AIM OF THE TASK:
The result should be every line in the data below that carries the string "over".

MATERIAL FOR THIS EXERCISE:
%%

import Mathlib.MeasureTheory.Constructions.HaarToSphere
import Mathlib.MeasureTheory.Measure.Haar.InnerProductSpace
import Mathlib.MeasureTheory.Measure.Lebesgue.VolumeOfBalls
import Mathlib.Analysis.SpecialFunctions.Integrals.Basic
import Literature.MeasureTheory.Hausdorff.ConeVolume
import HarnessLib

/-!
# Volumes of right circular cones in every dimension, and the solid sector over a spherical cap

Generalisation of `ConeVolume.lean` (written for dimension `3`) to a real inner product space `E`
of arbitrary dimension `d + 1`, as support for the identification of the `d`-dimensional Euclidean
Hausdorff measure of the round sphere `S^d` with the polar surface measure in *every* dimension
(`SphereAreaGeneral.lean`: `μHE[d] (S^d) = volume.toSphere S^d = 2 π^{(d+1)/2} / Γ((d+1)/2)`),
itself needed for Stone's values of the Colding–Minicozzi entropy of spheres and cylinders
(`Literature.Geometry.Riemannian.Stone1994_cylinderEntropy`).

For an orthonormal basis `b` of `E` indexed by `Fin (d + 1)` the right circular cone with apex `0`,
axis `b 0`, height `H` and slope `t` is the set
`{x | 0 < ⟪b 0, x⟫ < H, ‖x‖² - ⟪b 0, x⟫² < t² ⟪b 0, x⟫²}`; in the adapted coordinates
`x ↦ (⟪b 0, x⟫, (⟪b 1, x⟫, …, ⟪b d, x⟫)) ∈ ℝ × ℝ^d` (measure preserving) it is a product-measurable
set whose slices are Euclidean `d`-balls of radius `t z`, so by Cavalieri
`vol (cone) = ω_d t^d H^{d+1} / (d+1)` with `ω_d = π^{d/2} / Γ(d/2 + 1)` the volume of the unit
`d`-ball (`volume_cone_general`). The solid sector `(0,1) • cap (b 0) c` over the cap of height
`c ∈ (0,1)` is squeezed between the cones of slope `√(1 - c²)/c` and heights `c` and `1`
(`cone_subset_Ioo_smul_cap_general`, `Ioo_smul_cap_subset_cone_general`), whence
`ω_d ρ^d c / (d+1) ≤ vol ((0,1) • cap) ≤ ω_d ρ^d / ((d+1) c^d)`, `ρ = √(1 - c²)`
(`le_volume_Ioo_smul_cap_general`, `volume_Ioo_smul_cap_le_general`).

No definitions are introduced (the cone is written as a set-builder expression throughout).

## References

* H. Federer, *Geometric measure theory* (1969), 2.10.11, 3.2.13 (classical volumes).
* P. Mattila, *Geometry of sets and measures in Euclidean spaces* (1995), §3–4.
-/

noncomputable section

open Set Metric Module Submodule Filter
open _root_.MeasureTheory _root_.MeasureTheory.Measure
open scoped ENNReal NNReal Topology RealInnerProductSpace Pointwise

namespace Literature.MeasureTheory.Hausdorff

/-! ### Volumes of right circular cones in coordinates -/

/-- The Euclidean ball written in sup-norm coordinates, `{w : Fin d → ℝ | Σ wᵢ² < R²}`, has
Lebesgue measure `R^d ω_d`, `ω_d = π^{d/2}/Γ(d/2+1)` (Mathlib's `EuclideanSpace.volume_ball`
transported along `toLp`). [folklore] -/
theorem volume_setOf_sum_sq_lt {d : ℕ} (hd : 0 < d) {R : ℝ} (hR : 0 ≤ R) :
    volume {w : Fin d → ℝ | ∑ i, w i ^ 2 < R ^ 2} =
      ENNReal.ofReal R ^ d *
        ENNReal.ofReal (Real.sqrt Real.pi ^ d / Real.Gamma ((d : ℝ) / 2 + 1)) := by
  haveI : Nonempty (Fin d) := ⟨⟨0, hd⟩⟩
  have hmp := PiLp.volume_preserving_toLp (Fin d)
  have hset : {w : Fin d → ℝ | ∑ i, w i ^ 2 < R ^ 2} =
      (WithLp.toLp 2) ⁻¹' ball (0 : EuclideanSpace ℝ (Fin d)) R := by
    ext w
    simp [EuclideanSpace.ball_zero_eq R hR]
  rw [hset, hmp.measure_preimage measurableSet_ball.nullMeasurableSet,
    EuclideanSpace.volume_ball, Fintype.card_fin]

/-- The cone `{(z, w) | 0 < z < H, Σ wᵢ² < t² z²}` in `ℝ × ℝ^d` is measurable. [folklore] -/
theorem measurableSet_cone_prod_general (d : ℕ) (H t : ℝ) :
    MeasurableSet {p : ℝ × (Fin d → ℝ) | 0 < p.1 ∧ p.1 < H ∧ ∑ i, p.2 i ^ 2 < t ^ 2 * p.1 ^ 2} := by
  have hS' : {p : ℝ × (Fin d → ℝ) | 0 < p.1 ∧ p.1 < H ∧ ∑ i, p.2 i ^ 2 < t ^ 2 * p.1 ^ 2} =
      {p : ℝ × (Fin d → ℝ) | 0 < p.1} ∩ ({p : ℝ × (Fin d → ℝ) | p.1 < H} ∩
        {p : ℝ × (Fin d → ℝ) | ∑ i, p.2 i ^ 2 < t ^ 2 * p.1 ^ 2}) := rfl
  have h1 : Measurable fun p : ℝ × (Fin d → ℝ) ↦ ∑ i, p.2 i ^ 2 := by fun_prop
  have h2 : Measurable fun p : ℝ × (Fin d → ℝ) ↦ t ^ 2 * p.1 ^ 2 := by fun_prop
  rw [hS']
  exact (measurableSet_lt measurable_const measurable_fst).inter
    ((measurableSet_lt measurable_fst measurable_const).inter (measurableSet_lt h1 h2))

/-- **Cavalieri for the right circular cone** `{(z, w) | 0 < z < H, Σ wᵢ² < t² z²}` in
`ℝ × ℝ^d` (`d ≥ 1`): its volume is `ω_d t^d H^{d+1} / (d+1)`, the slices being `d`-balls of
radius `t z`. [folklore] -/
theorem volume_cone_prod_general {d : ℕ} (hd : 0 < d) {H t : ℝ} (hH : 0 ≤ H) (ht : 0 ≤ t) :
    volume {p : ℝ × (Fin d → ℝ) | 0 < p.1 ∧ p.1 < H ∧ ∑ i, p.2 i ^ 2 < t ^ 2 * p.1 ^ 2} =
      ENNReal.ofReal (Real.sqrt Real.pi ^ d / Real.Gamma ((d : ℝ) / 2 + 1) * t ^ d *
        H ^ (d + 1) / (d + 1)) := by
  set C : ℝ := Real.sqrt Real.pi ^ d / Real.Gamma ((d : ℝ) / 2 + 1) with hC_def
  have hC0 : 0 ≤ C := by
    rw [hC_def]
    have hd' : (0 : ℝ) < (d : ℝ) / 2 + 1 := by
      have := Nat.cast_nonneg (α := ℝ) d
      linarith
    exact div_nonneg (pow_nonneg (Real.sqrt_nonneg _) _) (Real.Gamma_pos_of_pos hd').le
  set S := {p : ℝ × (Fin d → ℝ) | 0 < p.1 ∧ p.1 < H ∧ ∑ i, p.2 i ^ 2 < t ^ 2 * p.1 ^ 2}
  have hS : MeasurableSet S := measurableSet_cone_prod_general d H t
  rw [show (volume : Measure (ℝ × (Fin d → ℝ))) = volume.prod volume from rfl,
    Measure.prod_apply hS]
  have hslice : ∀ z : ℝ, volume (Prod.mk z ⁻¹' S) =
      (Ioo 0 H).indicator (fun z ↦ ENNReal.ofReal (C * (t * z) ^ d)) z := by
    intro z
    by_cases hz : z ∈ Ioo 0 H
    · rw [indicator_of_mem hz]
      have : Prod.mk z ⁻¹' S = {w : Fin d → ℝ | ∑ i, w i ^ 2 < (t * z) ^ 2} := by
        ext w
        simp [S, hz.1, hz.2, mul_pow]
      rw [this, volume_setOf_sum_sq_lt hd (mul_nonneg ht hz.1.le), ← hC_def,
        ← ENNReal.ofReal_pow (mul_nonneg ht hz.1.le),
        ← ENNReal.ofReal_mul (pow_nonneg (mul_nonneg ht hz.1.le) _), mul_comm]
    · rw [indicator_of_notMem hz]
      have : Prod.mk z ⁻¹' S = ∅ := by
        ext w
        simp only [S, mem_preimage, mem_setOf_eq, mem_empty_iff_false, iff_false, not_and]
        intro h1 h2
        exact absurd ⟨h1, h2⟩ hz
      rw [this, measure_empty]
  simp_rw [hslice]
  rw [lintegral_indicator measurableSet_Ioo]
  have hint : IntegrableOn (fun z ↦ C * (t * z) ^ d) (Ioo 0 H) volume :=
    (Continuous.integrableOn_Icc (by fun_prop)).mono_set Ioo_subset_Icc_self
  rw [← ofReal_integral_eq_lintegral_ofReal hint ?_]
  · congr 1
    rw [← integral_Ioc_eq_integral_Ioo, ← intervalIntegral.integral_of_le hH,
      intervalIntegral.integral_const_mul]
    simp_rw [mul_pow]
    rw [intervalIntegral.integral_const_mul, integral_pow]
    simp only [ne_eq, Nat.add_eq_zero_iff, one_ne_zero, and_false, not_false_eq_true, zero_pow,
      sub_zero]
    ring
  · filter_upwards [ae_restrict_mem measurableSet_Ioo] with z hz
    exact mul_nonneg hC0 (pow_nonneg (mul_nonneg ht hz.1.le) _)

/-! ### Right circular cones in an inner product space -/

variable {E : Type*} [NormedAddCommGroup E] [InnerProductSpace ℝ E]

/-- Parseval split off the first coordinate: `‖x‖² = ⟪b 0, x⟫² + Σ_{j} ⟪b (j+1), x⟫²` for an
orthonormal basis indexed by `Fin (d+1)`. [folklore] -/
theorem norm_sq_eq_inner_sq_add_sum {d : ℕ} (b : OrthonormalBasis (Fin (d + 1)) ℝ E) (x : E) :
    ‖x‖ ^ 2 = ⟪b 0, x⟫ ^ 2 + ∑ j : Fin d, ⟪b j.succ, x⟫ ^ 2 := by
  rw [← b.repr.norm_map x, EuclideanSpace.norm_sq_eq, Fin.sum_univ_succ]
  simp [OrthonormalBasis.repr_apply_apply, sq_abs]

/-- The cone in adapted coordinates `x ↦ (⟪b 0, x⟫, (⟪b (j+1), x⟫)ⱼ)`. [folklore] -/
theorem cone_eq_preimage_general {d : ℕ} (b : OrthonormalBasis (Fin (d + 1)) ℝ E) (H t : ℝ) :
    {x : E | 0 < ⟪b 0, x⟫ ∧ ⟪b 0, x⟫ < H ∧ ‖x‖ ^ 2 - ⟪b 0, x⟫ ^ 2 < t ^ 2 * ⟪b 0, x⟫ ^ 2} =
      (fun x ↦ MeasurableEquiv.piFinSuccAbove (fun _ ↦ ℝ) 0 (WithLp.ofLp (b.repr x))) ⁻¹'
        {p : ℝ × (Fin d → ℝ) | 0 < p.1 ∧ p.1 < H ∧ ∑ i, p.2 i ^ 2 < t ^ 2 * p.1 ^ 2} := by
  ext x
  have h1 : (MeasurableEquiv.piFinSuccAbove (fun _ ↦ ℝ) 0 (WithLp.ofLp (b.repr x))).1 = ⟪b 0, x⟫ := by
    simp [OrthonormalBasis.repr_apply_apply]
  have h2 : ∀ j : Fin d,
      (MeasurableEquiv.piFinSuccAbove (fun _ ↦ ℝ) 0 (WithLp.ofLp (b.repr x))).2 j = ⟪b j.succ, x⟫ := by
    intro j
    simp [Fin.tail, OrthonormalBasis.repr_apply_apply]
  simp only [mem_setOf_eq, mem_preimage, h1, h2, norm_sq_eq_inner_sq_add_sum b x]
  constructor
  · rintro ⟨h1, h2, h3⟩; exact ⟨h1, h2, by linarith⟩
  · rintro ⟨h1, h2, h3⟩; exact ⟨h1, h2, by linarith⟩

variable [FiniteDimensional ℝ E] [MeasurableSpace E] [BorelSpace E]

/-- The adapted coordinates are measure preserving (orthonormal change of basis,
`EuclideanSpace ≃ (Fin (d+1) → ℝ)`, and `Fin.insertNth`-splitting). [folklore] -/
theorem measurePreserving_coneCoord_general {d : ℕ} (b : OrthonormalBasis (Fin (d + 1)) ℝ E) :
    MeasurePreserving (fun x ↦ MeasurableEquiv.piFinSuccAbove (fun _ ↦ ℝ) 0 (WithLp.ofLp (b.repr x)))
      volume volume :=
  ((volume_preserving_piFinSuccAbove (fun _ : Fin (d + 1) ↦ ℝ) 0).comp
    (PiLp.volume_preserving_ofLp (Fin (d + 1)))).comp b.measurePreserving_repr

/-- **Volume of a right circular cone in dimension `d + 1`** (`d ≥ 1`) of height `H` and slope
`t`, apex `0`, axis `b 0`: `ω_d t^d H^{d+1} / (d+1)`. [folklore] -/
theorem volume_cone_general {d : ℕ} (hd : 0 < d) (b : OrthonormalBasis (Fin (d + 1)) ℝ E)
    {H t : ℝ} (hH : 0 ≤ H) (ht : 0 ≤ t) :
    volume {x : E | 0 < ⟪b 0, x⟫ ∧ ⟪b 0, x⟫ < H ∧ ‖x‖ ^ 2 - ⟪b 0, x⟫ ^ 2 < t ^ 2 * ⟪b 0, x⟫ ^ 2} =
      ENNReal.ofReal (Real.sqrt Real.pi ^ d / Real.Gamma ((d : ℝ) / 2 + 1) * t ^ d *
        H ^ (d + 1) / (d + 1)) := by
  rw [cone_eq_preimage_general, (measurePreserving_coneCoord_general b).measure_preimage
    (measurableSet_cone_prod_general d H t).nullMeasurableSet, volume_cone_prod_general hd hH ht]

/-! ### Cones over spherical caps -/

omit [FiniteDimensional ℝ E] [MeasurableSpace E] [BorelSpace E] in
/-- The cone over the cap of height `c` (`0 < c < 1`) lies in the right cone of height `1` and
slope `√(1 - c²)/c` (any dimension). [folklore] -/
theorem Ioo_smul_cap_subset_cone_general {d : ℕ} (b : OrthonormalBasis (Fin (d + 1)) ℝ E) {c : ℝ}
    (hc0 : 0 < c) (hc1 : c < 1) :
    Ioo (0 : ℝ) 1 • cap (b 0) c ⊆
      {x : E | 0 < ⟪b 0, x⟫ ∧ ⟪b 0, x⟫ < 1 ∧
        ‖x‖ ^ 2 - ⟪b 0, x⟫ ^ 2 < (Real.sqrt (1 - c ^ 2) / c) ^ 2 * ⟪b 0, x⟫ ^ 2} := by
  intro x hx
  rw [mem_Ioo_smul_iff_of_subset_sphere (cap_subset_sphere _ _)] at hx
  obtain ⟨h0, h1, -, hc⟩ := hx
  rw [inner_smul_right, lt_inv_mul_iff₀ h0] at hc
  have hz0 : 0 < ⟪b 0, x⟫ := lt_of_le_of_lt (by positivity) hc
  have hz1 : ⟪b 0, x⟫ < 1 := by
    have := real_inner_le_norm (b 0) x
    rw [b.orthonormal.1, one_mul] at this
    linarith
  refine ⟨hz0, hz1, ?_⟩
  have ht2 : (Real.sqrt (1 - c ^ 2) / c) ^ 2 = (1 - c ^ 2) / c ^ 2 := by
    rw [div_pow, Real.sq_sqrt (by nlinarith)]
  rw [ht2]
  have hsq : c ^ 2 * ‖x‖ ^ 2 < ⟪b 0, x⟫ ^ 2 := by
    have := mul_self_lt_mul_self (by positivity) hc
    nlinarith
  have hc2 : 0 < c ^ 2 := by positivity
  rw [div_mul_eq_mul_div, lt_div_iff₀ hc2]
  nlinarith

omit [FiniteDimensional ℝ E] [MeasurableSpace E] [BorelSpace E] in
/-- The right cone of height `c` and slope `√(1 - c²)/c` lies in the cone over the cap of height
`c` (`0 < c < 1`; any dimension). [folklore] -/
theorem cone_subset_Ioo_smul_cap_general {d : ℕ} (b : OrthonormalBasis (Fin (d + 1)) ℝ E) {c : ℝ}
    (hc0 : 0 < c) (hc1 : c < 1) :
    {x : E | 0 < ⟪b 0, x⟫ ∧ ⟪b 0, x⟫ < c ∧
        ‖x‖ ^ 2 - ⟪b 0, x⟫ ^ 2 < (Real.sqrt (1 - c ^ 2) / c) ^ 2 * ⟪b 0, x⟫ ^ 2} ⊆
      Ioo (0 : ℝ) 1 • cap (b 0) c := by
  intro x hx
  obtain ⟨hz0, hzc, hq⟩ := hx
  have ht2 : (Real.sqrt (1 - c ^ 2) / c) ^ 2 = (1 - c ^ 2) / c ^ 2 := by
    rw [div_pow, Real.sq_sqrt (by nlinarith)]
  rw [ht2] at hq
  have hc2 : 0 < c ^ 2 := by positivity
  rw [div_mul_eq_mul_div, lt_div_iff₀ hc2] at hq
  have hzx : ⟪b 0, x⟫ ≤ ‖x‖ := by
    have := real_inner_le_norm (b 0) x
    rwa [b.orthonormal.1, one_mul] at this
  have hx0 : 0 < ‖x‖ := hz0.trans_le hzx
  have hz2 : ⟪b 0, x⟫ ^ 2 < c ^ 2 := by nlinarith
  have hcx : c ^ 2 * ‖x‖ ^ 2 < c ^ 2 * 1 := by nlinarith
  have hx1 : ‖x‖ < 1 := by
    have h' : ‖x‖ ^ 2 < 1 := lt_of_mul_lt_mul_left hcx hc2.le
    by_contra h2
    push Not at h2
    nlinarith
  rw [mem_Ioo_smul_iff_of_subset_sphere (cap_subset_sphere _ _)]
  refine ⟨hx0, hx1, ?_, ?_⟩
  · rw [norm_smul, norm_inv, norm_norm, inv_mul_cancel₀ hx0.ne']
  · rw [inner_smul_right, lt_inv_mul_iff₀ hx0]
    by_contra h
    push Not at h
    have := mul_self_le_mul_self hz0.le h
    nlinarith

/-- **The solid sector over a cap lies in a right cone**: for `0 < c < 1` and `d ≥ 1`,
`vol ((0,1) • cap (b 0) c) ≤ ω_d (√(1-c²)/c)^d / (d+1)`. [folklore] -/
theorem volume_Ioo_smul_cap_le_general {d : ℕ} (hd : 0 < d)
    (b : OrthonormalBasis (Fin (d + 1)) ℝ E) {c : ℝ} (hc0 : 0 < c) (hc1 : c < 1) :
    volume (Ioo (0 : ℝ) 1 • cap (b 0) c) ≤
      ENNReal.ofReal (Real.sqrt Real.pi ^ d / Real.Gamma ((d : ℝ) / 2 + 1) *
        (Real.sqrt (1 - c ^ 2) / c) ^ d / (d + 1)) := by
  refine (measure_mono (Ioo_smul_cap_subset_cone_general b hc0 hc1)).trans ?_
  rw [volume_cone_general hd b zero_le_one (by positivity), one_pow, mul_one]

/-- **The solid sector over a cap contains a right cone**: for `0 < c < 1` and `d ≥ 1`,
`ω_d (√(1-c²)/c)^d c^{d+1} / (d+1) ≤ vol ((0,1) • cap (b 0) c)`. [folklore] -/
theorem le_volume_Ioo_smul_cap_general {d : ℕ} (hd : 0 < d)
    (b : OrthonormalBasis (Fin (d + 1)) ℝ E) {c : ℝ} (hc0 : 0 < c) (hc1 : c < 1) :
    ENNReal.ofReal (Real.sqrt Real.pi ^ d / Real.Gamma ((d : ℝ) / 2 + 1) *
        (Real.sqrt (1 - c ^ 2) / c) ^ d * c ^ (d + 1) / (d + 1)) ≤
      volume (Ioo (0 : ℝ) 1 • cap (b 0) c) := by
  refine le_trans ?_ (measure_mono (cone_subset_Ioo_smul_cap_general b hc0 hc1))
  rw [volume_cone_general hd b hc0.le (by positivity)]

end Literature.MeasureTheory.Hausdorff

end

%%
%%

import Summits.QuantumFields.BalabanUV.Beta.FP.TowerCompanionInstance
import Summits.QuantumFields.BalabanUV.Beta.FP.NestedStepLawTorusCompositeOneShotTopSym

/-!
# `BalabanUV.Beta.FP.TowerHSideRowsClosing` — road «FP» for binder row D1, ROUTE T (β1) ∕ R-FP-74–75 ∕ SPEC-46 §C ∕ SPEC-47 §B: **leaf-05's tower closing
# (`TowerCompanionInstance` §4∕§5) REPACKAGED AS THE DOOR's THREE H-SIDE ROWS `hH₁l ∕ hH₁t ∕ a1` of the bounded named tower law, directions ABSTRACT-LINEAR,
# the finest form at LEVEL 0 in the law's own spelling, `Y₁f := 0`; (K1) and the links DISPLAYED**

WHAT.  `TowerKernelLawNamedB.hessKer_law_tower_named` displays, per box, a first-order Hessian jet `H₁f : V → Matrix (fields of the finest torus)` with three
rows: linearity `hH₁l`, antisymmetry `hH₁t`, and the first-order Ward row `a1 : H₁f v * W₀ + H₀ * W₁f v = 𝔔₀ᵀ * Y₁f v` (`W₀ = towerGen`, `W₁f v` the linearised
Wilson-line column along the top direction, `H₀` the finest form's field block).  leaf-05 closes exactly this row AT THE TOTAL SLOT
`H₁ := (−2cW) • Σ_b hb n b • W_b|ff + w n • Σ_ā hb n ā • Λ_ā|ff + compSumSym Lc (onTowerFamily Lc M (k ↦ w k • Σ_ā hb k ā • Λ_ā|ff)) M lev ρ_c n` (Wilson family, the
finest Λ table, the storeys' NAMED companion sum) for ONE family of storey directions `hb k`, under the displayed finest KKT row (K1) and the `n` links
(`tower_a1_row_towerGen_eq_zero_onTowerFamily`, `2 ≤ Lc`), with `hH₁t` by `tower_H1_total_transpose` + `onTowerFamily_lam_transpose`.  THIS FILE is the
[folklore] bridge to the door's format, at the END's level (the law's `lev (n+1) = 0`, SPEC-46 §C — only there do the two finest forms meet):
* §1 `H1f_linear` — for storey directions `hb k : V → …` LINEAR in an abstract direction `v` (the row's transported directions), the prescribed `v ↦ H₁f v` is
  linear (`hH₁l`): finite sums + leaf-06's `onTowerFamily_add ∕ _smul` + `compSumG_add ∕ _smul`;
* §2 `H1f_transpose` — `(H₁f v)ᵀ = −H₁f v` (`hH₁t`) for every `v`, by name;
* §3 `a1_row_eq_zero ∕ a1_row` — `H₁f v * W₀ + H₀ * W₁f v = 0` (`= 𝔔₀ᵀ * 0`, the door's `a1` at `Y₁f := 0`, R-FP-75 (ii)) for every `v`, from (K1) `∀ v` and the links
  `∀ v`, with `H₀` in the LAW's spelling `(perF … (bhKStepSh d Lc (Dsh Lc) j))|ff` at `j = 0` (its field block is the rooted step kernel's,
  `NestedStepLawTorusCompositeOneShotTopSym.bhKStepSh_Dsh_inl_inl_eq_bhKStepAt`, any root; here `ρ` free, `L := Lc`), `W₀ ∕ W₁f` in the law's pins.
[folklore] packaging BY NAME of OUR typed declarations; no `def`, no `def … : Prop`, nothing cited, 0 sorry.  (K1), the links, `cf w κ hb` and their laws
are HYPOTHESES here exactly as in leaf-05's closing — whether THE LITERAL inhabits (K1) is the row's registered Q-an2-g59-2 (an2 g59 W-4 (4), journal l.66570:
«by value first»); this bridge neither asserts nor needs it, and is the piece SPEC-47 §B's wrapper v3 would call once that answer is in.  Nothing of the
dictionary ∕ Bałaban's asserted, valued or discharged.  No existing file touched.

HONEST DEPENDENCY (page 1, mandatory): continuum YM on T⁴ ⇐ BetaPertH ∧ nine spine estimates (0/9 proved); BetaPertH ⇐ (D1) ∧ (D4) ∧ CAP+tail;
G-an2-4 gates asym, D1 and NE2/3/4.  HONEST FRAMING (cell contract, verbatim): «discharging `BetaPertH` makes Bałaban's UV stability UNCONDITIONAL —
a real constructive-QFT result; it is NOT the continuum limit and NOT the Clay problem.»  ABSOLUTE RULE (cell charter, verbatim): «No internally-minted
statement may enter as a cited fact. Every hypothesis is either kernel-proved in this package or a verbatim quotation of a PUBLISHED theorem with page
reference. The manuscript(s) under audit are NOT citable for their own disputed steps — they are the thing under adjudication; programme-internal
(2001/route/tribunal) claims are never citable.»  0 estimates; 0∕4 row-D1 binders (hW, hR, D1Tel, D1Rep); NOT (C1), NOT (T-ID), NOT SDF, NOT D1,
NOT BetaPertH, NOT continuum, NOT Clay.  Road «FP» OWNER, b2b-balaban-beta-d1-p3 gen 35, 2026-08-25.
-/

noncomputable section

%%

ANSWER SPACE:
# Volumes of right circular cones in every dimension, and the solid sector over a spherical cap
`d`-ball (`volume_cone_general`). The solid sector `(0,1) • cap (b 0) c` over the cap of height
/-! ### Cones over spherical caps -/
/-- The cone over the cap of height `c` (`0 < c < 1`) lies in the right cone of height `1` and
/-- The right cone of height `c` and slope `√(1 - c²)/c` lies in the cone over the cap of height
/-- **The solid sector over a cap lies in a right cone**: for `0 < c < 1` and `d ≥ 1`,
/-- **The solid sector over a cap contains a right cone**: for `0 < c < 1` and `d ≥ 1`,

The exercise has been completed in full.